I'm looking to start actually servicing some of my own watches, but I need a couple of movements...an auto and a manual wind to practice stripping and reassembly. I've looked on ebay..and even on there they want silly prices for non working movements. I've already been down the pocket watch route and worked on the bigger movements...now its time to go smaller.

If anybody has got a couple of old movements I could use for practicefor a reasonable price, please let me know. Thanks, Rog.

Edit: 'Scrappers' are fine.


----------



## gimli (Mar 24, 2016)

My best advice is to actually just buy cheap watches that function but aren't very sought after (and perhaps don't look mint). Either russian or german, though you should find cheap swiss no-names as well.

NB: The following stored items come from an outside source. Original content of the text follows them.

import Summits.ValiantsHypothesis.ValiantsHypothesis.Theorems.KPlusLogSqLawTropicalPermutationChanges

/-!
# Route «KPlusLogSqLaw», crux `TropicalB` (stmt-ValiantsHypothesis-19771) — the `K = 4` FORK is a question about PERMUTATION TURNOVER:
# `TropK4Law e` (`e ≥ 2`) ⟺ an `O((m+1)^e)` budget on permutation-changing steps; a LINEAR budget on distinct permutations already gives `TropK4Law 2`

HONEST FRAMING.  Helper toward the registered stubs of `Cruxes/TropicalB/Lines/birth.lean` (crux
`Summit.ValiantsHypothesis.ValiantsHypothesis.Theses.KPlusLogSqLaw.TropicalB`, item stmt-ValiantsHypothesis-19771, route KPlusLogSqLaw; hand
leafhand-val-kpluslogsqlaw-1 g18, 2026-09-01; `--supports … --as helper`).  BOOKKEEPING over the tree's turnover laws (val-sym-lift-p2,
`…TropicalPermutationChanges`: `le_permChanges_add` — `n ≤ P + m²(K−1)`, `P` = permutation-CHANGING steps; `succ_le_card_perms_mul` —
`n + 1 ≤ F·(m(K−1)+1)`, `F` = DISTINCT permutations) at the fixed class count `K = 4`, where the cell's desk docket D2 («the `K = 4` fork»:
`TropK4Law 2`, i.e. `T(m,4) = O(m²)`, versus a cubic column `¬ TropK4Law 2`; `…CensusTropicalKLaw`, `…TropicalBExponentFork.tropK4Law_fork`)
is OPEN.  Nothing here decides the fork, and nothing bears on `TropicalB` in its window, `WeakLifting`, `Lifting`, `MatrixDescartes`
(stmt-ValiantsHypothesis-18050) or VP ≠ VNP.

* `K4ForkPermBudget.tropK4Law_iff_permSteps` — for `2 ≤ e`: `TropK4Law e ↔ ∃ C, every sign-alternating dominant chain of every `(m,4)` design
  changes its permutation at most `C·(m+1)^e` times` (class flips are `≤ 3m² ≤ 3(m+1)^e` in total);
* `K4ForkPermBudget.cardPerms_of_tropK4Law` — `TropK4Law e ⇒` every such chain uses at most `(C+1)·(m+1)^e` distinct permutations;
* `K4ForkPermBudget.tropK4Law_succ_of_cardPerms` — conversely a budget `C·(m+1)^e` on DISTINCT permutations gives `TropK4Law (e+1)` (each
  permutation carries `≤ 3m + 1` chain terms); in particular (`tropK4Law_two_of_linear_cardPerms`) **a LINEAR budget on distinct permutations
  implies `TropK4Law 2`** — so a cubic `K = 4` column requires families whose chains use super-linearly many distinct optimal assignments
  (the kernel's counting-tight `(5,4)` chain uses 37 distinct permutations on 5 rows; the cell's hand-built families use `O(m)`).

[folklore: bookkeeping over the two cited tree laws; `TropK4Law` is the cell's definition, no citation exists]
-/

set_option linter.dupNamespace false
set_option autoImplicit false

namespace Summit.ValiantsHypothesis.ValiantsHypothesis.Theorems.KPlusLogSqLaw

namespace K4ForkPermBudget

open Summit.ValiantsHypothesis.ValiantsHypothesis.Theorems.LacunarySymmetroidMatrixDescartes.TropicalCensus
open Summit.ValiantsHypothesis.ValiantsHypothesis.Theorems.MatrixDescartes.Negative
open Finset

/-! ## 1. Permutation-changing steps -/

/-- **Permutation-step budget ⇒ `TropK4Law e`** (`2 ≤ e`, constant `C + 3`): the remaining steps are class switches at a fixed permutation,
at most `m·m·3 ≤ 3(m+1)^e` of them (`le_permChanges_add`). [folklore: bookkeeping] -/
theorem tropK4Law_of_permSteps {e : ℕ} (he : 2 ≤ e)
    (h : ∃ C : ℕ, ∀ (m : ℕ) (d : Fin 4 → ℕ) (v ε : Fin m → Fin m → Fin 4 → ℤ) (n : ℕ) (θ : Fin (n + 1) → ℤ)
      (p : Fin (n + 1) → Equiv.Perm (Fin m) × (Fin m → Fin 4)),
      (∀ i j l, (ε i j l).natAbs ≤ 1) → StrictMono θ → (∀ k, IsDominant d v ε (θ k) (p k)) →
      (∀ k : Fin n, termSign ε (p k.castSucc) * termSign ε (p k.succ) < 0) →
      (univ.filter fun k : Fin n => (p k.castSucc).1 ≠ (p k.succ).1).card ≤ C * (m + 1) ^ e) :
    TropK4Law e := by
  classical
  obtain ⟨C, hC⟩ := h
  refine ⟨C + 3, fun m => ?_⟩
  intro d v ε n θ p hε hθ hdom halt
  have h1 := le_permChanges_add d v ε n θ p hθ hdom halt
  have h2 := hC m d v ε n θ p hε hθ hdom halt
  have h3 : m * m ≤ (m + 1) ^ e := by
    calc m * m ≤ (m + 1) * (m + 1) := Nat.mul_le_mul (Nat.le_succ m) (Nat.le_succ m)
      _ = (m + 1) ^ 2 := by ring
      _ ≤ (m + 1) ^ e := Nat.pow_le_pow_right (Nat.succ_pos m) he
  have h4 : m * m * (4 - 1) ≤ 3 * (m + 1) ^ e := by omega
  have h5 : (C + 3) * (m + 1) ^ e = C * (m + 1) ^ e + 3 * (m + 1) ^ e := by ring
  omega

/-- **`TropK4Law e` ⇒ permutation-step budget** (same constant): permutation-changing steps are a subset of all steps. [folklore] -/
theorem permSteps_of_tropK4Law {e : ℕ} (h : TropK4Law e) :
    ∃ C : ℕ, ∀ (m : ℕ) (d : Fin 4 → ℕ) (v ε : Fin m → Fin m → Fin 4 → ℤ) (n : ℕ) (θ : Fin (n + 1) → ℤ)
      (p : Fin (n + 1) → Equiv.Perm (Fin m) × (Fin m → Fin 4)),
      (∀ i j l, (ε i j l).natAbs ≤ 1) → StrictMono θ → (∀ k, IsDominant d v ε (θ k) (p k)) →
      (∀ k : Fin n, termSign ε (p k.castSucc) * termSign ε (p k.succ) < 0) →
      (univ.filter fun k : Fin n => (p k.castSucc).1 ≠ (p k.succ).1).card ≤ C * (m + 1) ^ e := by
  classical
  obtain ⟨C, hC⟩ := h
  refine ⟨C, fun m d v ε n θ p hε hθ hdom halt => ?_⟩
  have h1 : n ≤ C * (m + 1) ^ e := hC m d v ε n θ p hε hθ hdom halt
  calc (univ.filter fun k : Fin n => (p k.castSucc).1 ≠ (p k.succ).1).card ≤ (univ : Finset (Fin n)).card :=
        card_filter_le _ _
    _ = n := by rw [card_univ, Fintype.card_fin]
    _ ≤ C * (m + 1) ^ e := h1

/-- **The `K = 4` exponent law is a permutation-step budget** (`2 ≤ e`): `TropK4Law e` holds iff, for some `C`, every sign-alternating dominant
chain of every `(m, 4)` dominance design changes its PERMUTATION at most `C·(m+1)^e` times.  In particular the fork `TropK4Law 2` asks exactly
whether permutation turnover at four slope classes is `O(m²)`. [folklore: bookkeeping] -/
theorem tropK4Law_iff_permSteps {e : ℕ} (he : 2 ≤ e) :
    TropK4Law e ↔ ∃ C : ℕ, ∀ (m : ℕ) (d : Fin 4 → ℕ) (v ε : Fin m → Fin m → Fin 4 → ℤ) (n : ℕ) (θ : Fin (n + 1) → ℤ)
      (p : Fin (n + 1) → Equiv.Perm (Fin m) × (Fin m → Fin 4)),
      (∀ i j l, (ε i j l).natAbs ≤ 1) → StrictMono θ → (∀ k, IsDominant d v ε (θ k) (p k)) →
      (∀ k : Fin n, termSign ε (p k.castSucc) * termSign ε (p k.succ) < 0) →
      (univ.filter fun k : Fin n => (p k.castSucc).1 ≠ (p k.succ).1).card ≤ C * (m + 1) ^ e :=
  ⟨permSteps_of_tropK4Law, tropK4Law_of_permSteps he⟩

/-! ## 2. Distinct permutations -/

/-- **`TropK4Law e` ⇒ distinct-permutation budget** (constant `C + 1`): a chain of `n + 1` terms uses at most `n + 1 ≤ C(m+1)^e + (m+1)^e`
permutations. [folklore: bookkeeping] -/
theorem cardPerms_of_tropK4Law {e : ℕ} (h : TropK4Law e) :
    ∃ C : ℕ, ∀ (m : ℕ) (d : Fin 4 → ℕ) (v ε : Fin m → Fin m → Fin 4 → ℤ) (n : ℕ) (θ : Fin (n + 1) → ℤ)
      (p : Fin (n + 1) → Equiv.Perm (Fin m) × (Fin m → Fin 4)),
      (∀ i j l, (ε i j l).natAbs ≤ 1) → StrictMono θ → (∀ k, IsDominant d v ε (θ k) (p k)) →
      (∀ k : Fin n, termSign ε (p k.castSucc) * termSign ε (p k.succ) < 0) →
      (univ.image fun k => (p k).1).card ≤ C * (m + 1) ^ e := by
  classical
  obtain ⟨C, hC⟩ := h
  refine ⟨C + 1, fun m d v ε n θ p hε hθ hdom halt => ?_⟩
  have h1 : n ≤ C * (m + 1) ^ e := hC m d v ε n θ p hε hθ hdom halt
  have h2 : 1 ≤ (m + 1) ^ e := Nat.one_le_pow _ _ (Nat.succ_pos m)
  calc (univ.image fun k => (p k).1).card ≤ (univ : Finset (Fin (n + 1))).card := card_image_le
    _ = n + 1 := by rw [card_univ, Fintype.card_fin]
    _ ≤ C * (m + 1) ^ e + (m + 1) ^ e := Nat.add_le_add h1 h2
    _ = (C + 1) * (m + 1) ^ e := by ring

/-- **Distinct-permutation budget of order `e` ⇒ `TropK4Law (e+1)`** (constant `3C`): each permutation carries at most `3m + 1 ≤ 3(m+1)` chain
terms (`succ_le_card_perms_mul` at `K = 4`). [folklore: bookkeeping] -/
theorem tropK4Law_succ_of_cardPerms {e : ℕ}
    (h : ∃ C : ℕ, ∀ (m : ℕ) (d : Fin 4 → ℕ) (v ε : Fin m → Fin m → Fin 4 → ℤ) (n : ℕ) (θ : Fin (n + 1) → ℤ)
      (p : Fin (n + 1) → Equiv.Perm (Fin m) × (Fin m → Fin 4)),
      (∀ i j l, (ε i j l).natAbs ≤ 1) → StrictMono θ → (∀ k, IsDominant d v ε (θ k) (p k)) →
      (∀ k : Fin n, termSign ε (p k.castSucc) * termSign ε (p k.succ) < 0) →
      (univ.image fun k => (p k).1).card ≤ C * (m + 1) ^ e) :
    TropK4Law (e + 1) := by
  classical
  obtain ⟨C, hC⟩ := h
  refine ⟨3 * C, fun m => ?_⟩
  intro d v ε n θ p hε hθ hdom halt
  have h1 := succ_le_card_perms_mul d v ε n θ p hθ hdom halt
  have h2 := hC m d v ε n θ p hε hθ hdom halt
  have h3 : m * (4 - 1) + 1 ≤ 3 * (m + 1) := by omega
  have h4 : n + 1 ≤ C * (m + 1) ^ e * (3 * (m + 1)) := h1.trans (Nat.mul_le_mul h2 h3)
  have h5 : C * (m + 1) ^ e * (3 * (m + 1)) = 3 * C * (m + 1) ^ (e + 1) := by ring
  rw [h5] at h4
  omega

/-- **A LINEAR budget on distinct permutations implies `TropK4Law 2`.**  If every sign-alternating dominant chain of every `(m,4)` design uses
at most `C·(m+1)` distinct permutations, then `T(m,4) ≤ 3C·(m+1)²` — so a cubic `K = 4` column needs chains with super-linearly many distinct
optimal assignments. [folklore: bookkeeping] -/
theorem tropK4Law_two_of_linear_cardPerms
    (h : ∃ C : ℕ, ∀ (m : ℕ) (d : Fin 4 → ℕ) (v ε : Fin m → Fin m → Fin 4 → ℤ) (n : ℕ) (θ : Fin (n + 1) → ℤ)
      (p : Fin (n + 1) → Equiv.Perm (Fin m) × (Fin m → Fin 4)),
      (∀ i j l, (ε i j l).natAbs ≤ 1) → StrictMono θ → (∀ k, IsDominant d v ε (θ k) (p k)) →
      (∀ k : Fin n, termSign ε (p k.castSucc) * termSign ε (p k.succ) < 0) →
      (univ.image fun k => (p k).1).card ≤ C * (m + 1)) :
    TropK4Law 2 := by
  obtain ⟨C, hC⟩ := h
  refine tropK4Law_succ_of_cardPerms (e := 1) ⟨C, fun m d v ε n θ p hε hθ hdom halt => ?_⟩
  rw [pow_one]
  exact hC m d v ε n θ p hε hθ hdom halt

end K4ForkPermBudget

end Summit.ValiantsHypothesis.ValiantsHypothesis.Theorems.KPlusLogSqLaw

I have to admit that I don't get to see many cheap ones on ebay. Here in eastern europe there are loads of them...

You should be able to find plenty of cheap stuff at flea markets right ?


----------



## SBryantgb (Jul 2, 2015)

Roger the Dodger said:


> I'm looking to start actually servicing some of my own watches, but I need a couple of movements...an auto and a manual wind to practice stripping and reassembly. I've looked on ebay..and even on there they want silly prices for non working movements. I've already been down the pocket watch route and worked on the bigger movements...now its time to go smaller.
> 
> If anybody has got a couple of old movements I could use for practicefor a reasonable price, please let me know. Thanks, Rog.


 I've got a couple of Goer autos you are more than welcome to. They were offered up in the pay it Forward thread (which kind of died :sadwalk: )


----------



## Foxdog (Apr 13, 2011)

AHHHHH! watch movements, thank god for that. :blush:


----------



## Roger the Dodger (Oct 5, 2009)

Foxdog said:


> AHHHHH! watch movements, thank god for that. :rofl:


 Yeah....should've thought of that! :laugh:


----------



## Foxdog (Apr 13, 2011)

Trouble is Rog' I've already packaged up a movement was going to send FOC! now not sure what to do with it !!!


----------



## Roy (Feb 23, 2003)

I'm sure I can find you some Roger  Please PM me.


----------



## pauluspaolo (Feb 24, 2003)

I've still got a Unitas movement available for £10 posted:

http://www.thewatchforum.co.uk/index.php?/topic/100271-for-sale-bits-bobs-strapdialsmovement/


----------



## Roy (Feb 23, 2003)

There's something in the post on its way to you Roger :thumbsup:


----------



## YouCantHaveTooManyWatches (Nov 28, 2010)

Hi Rog

i have a couple of watches that almost work ok and therefore probably just need a good service. Cheap ohe's so I was on the verge of scrapping them.

If you want them I can drop them off next time I'm driving past the end of your street?


----------